**WHAT THE EXERCISE ASKS**
Which lines run from the line with "exact sq_le_sq' h.1 h.2" through the line with "of a reference" in the entries below? Print them exactly, both ends included, and nothing more.

━━ RECORDS FOR THIS EXERCISE ━━

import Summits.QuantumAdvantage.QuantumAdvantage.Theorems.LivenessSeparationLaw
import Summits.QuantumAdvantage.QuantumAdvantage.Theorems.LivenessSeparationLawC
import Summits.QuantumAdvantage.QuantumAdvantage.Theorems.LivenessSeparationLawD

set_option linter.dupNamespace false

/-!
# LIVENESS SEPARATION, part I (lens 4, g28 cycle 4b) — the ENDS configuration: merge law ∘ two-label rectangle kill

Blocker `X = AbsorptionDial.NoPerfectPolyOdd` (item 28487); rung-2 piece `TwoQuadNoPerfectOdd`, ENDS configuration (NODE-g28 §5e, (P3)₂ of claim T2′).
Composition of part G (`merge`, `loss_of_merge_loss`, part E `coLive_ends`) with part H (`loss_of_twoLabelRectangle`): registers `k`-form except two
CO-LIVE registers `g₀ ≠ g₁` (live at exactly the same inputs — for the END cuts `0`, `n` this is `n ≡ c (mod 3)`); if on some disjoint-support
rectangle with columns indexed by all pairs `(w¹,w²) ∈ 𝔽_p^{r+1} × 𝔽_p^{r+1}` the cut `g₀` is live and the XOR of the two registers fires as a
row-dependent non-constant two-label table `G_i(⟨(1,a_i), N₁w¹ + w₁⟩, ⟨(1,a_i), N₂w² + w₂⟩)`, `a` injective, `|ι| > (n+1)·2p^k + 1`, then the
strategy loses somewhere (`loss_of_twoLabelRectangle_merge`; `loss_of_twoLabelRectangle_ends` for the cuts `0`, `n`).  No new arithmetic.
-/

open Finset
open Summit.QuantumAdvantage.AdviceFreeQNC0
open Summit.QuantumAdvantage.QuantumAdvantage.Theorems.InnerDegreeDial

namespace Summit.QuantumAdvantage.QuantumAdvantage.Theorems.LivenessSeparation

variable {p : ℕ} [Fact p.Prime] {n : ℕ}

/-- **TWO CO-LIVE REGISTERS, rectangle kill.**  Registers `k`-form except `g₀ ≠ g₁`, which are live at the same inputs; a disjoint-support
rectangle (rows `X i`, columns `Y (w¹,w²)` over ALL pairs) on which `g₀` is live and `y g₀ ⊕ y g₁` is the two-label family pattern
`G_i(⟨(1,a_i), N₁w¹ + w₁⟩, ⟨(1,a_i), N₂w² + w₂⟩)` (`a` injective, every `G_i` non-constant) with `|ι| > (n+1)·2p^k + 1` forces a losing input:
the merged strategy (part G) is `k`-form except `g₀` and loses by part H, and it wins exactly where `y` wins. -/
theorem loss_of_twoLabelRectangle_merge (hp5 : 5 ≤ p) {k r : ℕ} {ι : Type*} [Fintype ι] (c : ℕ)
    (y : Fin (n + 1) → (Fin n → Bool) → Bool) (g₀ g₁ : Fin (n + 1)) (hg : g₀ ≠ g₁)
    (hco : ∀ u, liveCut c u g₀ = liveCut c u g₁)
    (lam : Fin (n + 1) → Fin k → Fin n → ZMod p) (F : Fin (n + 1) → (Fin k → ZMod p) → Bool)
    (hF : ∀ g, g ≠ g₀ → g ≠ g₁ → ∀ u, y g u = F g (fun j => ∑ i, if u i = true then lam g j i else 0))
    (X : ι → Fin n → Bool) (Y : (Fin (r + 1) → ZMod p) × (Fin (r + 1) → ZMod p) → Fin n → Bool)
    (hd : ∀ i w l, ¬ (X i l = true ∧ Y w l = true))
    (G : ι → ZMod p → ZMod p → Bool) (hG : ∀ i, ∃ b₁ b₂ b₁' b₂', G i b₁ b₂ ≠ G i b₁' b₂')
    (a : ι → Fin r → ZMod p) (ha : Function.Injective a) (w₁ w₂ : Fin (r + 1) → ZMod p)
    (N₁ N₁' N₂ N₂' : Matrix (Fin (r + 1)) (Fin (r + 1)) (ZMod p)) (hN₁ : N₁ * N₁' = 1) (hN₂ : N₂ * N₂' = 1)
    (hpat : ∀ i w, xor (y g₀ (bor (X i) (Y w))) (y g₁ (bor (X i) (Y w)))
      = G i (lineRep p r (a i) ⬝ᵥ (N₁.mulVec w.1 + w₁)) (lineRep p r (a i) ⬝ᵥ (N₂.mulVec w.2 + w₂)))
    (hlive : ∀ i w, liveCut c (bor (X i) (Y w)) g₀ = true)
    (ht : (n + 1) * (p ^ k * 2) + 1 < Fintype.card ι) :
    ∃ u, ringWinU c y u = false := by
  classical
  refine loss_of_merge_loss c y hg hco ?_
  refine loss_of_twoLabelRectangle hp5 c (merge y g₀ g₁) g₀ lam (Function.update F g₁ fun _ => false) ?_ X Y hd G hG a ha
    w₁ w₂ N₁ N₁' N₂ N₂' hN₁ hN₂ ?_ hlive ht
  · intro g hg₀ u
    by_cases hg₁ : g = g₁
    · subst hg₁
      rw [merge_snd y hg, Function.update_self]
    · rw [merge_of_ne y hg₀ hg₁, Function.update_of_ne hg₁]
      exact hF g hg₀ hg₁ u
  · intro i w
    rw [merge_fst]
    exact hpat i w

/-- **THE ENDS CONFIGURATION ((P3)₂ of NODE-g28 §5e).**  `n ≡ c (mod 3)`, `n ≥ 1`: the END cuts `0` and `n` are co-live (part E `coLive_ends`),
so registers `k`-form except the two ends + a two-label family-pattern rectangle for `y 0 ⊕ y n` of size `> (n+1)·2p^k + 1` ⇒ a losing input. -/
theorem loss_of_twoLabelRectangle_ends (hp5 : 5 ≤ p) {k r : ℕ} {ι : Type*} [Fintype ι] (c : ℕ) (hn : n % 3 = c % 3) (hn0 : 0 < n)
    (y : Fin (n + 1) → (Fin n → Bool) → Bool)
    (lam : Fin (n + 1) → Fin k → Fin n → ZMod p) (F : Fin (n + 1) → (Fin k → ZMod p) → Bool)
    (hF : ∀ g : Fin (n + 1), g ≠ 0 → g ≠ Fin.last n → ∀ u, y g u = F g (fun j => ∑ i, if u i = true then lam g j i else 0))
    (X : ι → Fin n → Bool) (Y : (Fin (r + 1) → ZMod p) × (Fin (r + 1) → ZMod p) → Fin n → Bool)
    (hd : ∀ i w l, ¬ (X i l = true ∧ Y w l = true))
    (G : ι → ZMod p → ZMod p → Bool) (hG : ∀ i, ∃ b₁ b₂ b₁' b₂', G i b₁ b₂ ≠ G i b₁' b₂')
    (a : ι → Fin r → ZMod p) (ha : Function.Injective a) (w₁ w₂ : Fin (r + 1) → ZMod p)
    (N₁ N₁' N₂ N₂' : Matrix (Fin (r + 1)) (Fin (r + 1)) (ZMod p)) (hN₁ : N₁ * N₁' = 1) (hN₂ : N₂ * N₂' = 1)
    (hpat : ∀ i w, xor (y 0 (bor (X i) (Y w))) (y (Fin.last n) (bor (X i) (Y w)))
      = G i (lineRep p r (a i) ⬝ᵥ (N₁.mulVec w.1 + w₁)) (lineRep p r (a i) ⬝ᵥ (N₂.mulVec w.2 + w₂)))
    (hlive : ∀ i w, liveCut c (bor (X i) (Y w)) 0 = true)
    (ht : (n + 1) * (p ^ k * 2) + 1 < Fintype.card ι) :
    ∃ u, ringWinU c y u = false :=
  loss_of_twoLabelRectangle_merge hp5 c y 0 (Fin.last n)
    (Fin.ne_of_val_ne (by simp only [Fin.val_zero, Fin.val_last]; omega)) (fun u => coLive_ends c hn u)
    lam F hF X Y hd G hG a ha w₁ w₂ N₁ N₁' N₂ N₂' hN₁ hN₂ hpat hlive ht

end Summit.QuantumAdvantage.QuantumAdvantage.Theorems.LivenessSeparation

━━━
━━ RECORDS FOR THIS EXERCISE ━━

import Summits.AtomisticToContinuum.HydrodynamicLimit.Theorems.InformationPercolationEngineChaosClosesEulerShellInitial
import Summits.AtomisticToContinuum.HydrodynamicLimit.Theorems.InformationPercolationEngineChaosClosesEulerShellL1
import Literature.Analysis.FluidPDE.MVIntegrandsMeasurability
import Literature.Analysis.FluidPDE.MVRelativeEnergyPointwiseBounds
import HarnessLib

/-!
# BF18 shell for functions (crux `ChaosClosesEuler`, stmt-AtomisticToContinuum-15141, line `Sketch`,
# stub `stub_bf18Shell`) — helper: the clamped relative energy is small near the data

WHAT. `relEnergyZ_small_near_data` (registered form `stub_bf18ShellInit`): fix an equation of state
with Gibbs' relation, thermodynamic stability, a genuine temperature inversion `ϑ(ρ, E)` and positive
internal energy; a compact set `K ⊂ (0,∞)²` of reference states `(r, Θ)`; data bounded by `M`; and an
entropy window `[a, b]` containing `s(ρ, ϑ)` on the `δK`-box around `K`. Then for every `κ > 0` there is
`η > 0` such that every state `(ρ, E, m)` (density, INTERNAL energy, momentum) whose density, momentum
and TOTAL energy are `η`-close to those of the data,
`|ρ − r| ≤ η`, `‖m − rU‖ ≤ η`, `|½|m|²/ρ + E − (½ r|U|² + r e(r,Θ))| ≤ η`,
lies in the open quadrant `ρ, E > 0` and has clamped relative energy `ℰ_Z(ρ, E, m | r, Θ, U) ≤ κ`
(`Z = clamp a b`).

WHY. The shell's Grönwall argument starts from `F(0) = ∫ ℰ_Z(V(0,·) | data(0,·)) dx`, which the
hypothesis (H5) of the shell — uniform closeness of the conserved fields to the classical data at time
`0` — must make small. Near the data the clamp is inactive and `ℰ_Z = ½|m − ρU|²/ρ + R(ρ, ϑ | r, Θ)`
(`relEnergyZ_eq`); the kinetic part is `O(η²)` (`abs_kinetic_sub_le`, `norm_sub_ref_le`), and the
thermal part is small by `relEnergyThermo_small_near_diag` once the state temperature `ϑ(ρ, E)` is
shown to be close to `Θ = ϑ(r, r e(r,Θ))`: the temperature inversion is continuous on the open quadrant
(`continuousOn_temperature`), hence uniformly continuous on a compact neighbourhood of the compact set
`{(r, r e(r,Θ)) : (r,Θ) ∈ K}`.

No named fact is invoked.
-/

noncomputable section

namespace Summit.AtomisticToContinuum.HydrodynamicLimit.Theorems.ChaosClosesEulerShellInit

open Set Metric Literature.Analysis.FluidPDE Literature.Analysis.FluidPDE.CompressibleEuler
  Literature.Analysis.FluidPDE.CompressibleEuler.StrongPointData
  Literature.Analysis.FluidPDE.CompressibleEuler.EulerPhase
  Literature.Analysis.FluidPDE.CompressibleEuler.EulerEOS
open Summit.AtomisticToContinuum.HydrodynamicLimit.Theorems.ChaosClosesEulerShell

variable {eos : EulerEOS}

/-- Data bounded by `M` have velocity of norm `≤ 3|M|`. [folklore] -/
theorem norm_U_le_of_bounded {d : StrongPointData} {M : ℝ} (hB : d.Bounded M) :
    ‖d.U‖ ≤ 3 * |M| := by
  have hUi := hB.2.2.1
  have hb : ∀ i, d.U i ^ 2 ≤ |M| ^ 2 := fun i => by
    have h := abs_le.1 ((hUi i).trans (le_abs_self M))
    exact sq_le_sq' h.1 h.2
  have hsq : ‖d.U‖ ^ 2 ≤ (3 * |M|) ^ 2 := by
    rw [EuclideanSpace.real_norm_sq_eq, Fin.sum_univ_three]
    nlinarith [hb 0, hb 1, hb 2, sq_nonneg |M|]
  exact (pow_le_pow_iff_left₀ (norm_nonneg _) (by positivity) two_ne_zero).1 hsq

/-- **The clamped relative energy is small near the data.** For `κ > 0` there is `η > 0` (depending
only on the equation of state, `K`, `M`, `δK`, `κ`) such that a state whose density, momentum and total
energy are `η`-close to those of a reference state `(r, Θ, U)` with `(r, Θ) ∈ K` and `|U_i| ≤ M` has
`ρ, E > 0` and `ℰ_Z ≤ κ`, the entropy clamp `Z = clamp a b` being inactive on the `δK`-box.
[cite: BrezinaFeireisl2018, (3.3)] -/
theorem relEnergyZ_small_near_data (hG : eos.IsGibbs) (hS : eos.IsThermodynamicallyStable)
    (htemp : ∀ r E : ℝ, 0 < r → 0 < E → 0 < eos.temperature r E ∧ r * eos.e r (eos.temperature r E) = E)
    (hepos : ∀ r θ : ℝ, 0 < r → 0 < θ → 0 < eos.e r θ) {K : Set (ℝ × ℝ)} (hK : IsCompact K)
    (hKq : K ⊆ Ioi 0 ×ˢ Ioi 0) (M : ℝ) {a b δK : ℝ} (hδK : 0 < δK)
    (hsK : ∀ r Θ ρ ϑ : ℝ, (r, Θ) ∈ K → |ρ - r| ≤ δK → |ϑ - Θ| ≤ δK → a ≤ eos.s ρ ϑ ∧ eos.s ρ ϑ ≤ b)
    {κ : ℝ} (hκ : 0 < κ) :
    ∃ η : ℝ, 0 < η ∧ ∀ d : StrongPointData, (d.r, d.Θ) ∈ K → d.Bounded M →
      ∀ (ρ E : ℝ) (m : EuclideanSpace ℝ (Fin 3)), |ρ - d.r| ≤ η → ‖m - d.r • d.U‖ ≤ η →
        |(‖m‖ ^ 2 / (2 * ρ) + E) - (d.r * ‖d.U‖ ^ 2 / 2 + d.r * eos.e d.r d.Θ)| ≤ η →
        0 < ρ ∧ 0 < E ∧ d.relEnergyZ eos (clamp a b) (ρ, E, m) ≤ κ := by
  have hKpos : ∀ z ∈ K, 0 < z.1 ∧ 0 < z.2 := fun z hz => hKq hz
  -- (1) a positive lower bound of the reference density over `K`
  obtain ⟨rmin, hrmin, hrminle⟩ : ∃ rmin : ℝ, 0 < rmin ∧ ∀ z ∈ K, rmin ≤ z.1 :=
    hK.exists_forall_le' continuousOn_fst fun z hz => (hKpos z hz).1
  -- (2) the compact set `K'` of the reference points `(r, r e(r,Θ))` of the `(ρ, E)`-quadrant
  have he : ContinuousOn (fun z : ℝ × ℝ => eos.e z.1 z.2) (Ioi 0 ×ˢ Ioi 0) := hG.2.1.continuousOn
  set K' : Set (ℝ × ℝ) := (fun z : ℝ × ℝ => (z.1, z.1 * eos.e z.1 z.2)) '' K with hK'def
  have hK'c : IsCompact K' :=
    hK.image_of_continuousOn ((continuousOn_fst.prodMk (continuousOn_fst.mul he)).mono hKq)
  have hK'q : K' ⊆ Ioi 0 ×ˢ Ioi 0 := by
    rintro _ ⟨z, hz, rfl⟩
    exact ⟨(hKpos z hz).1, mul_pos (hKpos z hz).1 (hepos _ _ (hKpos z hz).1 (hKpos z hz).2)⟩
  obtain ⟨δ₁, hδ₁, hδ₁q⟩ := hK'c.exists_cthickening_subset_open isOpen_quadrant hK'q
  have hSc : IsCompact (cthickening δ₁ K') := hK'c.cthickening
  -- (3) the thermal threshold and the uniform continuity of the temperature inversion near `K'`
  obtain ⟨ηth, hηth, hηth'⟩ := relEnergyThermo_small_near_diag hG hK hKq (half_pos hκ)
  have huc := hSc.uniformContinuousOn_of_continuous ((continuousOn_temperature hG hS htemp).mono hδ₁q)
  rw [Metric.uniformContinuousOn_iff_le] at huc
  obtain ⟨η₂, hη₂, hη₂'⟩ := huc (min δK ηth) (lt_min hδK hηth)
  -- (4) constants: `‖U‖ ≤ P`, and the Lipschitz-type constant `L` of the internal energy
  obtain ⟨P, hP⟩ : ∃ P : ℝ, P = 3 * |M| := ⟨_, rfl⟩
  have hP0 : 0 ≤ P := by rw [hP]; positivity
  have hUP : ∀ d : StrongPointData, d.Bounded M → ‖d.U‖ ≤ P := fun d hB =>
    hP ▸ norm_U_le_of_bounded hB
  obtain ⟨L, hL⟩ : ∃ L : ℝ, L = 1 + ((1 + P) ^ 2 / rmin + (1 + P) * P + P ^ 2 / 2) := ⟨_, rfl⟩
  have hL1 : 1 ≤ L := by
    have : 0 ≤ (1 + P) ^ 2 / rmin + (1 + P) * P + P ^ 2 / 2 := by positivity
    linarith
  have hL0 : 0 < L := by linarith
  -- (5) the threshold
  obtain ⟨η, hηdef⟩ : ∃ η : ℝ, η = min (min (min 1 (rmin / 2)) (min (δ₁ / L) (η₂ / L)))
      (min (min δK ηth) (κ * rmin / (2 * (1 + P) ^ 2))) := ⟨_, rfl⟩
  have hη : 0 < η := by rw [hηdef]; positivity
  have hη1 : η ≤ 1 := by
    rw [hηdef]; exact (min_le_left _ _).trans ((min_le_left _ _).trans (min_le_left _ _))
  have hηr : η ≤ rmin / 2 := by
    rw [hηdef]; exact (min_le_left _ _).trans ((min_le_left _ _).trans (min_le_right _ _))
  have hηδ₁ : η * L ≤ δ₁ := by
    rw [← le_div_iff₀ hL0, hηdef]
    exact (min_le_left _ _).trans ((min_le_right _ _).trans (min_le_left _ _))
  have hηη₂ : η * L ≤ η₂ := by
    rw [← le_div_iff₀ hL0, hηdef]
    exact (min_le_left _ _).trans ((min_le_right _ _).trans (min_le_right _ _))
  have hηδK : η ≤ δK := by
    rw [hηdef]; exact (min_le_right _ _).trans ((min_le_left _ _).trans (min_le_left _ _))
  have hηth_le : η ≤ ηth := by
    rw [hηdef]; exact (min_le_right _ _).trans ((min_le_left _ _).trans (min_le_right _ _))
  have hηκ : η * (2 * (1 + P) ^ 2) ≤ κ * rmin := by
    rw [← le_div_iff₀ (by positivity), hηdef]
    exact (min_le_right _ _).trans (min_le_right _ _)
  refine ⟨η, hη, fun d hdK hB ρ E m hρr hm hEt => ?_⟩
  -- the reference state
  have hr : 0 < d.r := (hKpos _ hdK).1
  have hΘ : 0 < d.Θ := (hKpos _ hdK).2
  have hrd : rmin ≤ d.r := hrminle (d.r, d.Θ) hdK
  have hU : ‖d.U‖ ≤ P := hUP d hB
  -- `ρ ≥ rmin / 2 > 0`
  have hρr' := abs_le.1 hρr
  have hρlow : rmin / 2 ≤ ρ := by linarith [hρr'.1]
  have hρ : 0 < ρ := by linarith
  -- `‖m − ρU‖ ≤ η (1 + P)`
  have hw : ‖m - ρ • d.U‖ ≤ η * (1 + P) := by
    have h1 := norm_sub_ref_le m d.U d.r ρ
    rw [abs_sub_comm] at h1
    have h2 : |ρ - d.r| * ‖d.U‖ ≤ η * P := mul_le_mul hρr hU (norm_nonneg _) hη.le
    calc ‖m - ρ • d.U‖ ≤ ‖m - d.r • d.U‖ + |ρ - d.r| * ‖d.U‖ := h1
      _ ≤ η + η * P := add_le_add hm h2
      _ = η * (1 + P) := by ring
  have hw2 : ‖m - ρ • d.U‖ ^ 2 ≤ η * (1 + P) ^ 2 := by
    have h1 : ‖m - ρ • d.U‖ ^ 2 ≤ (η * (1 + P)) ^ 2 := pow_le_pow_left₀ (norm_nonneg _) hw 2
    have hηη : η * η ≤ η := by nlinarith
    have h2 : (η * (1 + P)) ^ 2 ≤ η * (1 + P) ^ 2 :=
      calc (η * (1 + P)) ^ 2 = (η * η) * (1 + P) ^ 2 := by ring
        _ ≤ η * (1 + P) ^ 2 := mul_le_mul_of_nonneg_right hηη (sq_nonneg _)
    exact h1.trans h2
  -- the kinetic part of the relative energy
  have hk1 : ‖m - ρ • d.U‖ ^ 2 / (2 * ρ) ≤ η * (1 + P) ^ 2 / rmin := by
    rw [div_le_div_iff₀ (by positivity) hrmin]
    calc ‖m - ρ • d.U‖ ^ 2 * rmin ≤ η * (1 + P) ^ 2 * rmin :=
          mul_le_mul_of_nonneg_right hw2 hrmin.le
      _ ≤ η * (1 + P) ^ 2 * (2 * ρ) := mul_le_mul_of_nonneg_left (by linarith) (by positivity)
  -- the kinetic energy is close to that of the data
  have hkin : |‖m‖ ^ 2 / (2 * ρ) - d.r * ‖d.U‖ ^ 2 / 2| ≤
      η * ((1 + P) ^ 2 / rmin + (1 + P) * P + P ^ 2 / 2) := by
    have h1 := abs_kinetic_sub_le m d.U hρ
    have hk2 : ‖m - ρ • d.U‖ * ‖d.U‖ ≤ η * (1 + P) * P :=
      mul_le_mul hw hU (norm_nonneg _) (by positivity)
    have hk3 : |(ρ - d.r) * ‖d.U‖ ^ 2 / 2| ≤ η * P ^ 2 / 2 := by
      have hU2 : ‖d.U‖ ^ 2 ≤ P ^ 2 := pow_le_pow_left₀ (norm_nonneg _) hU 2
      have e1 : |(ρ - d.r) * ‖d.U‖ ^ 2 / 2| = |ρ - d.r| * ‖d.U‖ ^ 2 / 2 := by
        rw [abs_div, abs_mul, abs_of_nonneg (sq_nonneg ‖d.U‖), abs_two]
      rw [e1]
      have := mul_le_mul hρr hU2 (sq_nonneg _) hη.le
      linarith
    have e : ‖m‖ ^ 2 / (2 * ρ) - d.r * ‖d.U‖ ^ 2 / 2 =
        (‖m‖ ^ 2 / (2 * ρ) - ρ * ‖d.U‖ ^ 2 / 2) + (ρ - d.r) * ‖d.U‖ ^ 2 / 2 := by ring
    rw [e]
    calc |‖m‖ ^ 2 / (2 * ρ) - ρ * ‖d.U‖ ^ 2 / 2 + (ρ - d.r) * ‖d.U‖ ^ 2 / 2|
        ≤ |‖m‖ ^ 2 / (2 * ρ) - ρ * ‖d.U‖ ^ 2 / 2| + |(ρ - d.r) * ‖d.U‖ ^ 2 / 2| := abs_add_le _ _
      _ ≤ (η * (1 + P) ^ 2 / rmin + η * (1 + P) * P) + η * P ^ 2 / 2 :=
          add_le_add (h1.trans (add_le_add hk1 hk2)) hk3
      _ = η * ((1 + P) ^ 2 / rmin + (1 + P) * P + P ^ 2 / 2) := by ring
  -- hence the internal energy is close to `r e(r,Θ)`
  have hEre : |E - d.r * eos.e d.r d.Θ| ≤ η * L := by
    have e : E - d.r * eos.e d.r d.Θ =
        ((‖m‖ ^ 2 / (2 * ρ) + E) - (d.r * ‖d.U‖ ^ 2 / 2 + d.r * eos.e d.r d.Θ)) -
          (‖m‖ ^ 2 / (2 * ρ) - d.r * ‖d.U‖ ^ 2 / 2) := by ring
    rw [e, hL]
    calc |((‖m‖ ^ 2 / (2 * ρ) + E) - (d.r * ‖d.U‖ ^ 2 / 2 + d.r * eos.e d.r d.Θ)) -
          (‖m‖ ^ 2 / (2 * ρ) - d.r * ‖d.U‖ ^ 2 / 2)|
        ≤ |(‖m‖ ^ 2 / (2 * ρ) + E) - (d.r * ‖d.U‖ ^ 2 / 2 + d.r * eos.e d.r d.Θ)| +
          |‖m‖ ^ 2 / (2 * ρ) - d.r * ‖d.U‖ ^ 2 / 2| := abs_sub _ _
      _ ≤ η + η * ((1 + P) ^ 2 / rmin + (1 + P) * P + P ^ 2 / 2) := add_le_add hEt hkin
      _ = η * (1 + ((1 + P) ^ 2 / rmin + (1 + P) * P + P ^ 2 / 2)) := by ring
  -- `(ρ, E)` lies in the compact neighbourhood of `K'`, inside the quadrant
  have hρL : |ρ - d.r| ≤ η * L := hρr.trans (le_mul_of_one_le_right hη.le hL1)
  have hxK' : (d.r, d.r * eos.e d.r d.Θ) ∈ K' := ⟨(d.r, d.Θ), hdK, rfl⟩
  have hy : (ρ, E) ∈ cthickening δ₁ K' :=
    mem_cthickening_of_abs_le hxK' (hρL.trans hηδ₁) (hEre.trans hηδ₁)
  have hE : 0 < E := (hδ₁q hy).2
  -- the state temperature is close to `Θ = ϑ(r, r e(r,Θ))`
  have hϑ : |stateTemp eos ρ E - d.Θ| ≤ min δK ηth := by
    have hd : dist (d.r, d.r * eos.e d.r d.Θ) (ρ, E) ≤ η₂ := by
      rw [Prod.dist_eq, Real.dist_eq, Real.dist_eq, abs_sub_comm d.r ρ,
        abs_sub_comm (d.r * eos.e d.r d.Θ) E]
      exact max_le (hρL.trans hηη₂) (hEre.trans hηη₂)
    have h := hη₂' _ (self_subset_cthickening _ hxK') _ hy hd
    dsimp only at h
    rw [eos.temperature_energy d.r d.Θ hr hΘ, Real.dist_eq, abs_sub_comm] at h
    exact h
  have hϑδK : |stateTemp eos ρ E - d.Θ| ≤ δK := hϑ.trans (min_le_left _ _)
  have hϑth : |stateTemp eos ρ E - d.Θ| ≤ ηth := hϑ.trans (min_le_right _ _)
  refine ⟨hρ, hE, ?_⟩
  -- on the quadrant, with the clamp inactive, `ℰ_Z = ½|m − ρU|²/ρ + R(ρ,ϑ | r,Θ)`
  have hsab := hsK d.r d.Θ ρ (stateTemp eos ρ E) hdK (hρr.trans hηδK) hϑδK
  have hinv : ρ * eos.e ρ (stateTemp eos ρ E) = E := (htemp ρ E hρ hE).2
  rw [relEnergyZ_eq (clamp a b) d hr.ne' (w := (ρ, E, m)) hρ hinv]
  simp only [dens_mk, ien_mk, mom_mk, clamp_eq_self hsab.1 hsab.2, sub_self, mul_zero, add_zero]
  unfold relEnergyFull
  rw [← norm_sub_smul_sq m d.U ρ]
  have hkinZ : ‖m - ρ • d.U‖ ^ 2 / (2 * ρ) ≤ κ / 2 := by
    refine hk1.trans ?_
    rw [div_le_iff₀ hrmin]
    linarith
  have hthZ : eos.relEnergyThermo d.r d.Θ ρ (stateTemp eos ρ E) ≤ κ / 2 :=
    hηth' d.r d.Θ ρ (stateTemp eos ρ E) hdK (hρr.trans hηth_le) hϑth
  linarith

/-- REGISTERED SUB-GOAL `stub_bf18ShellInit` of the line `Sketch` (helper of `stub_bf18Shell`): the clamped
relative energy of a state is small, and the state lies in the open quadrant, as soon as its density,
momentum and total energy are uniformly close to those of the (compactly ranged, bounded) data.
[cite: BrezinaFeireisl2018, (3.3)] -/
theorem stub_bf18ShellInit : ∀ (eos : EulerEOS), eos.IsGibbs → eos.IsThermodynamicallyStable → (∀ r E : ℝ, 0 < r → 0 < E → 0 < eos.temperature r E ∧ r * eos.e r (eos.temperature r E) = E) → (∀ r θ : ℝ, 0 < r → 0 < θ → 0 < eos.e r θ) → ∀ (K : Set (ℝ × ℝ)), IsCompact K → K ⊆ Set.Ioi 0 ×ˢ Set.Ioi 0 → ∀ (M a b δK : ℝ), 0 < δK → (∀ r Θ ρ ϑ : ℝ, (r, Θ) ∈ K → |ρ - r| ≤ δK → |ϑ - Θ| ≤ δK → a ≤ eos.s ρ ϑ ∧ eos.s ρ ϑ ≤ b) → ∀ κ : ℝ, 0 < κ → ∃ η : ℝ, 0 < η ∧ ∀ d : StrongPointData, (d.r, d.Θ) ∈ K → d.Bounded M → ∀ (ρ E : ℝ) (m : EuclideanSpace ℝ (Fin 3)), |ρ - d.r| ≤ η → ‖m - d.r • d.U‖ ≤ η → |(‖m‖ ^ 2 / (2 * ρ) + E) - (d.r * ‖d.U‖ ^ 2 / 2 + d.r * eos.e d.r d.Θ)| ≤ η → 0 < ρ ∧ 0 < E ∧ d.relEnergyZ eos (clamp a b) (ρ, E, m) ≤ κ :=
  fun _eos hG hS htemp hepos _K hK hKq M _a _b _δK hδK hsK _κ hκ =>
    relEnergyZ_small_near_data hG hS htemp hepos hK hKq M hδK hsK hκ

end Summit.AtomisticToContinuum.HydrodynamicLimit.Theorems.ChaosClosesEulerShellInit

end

━━━

**RESULT OF THE TASK**
    exact sq_le_sq' h.1 h.2
  have hsq : ‖d.U‖ ^ 2 ≤ (3 * |M|) ^ 2 := by
    rw [EuclideanSpace.real_norm_sq_eq, Fin.sum_univ_three]
    nlinarith [hb 0, hb 1, hb 2, sq_nonneg |M|]
  exact (pow_le_pow_iff_left₀ (norm_nonneg _) (by positivity) two_ne_zero).1 hsq

/-- **The clamped relative energy is small near the data.** For `κ > 0` there is `η > 0` (depending
only on the equation of state, `K`, `M`, `δK`, `κ`) such that a state whose density, momentum and total
energy are `η`-close to those of a reference state `(r, Θ, U)` with `(r, Θ) ∈ K` and `|U_i| ≤ M` has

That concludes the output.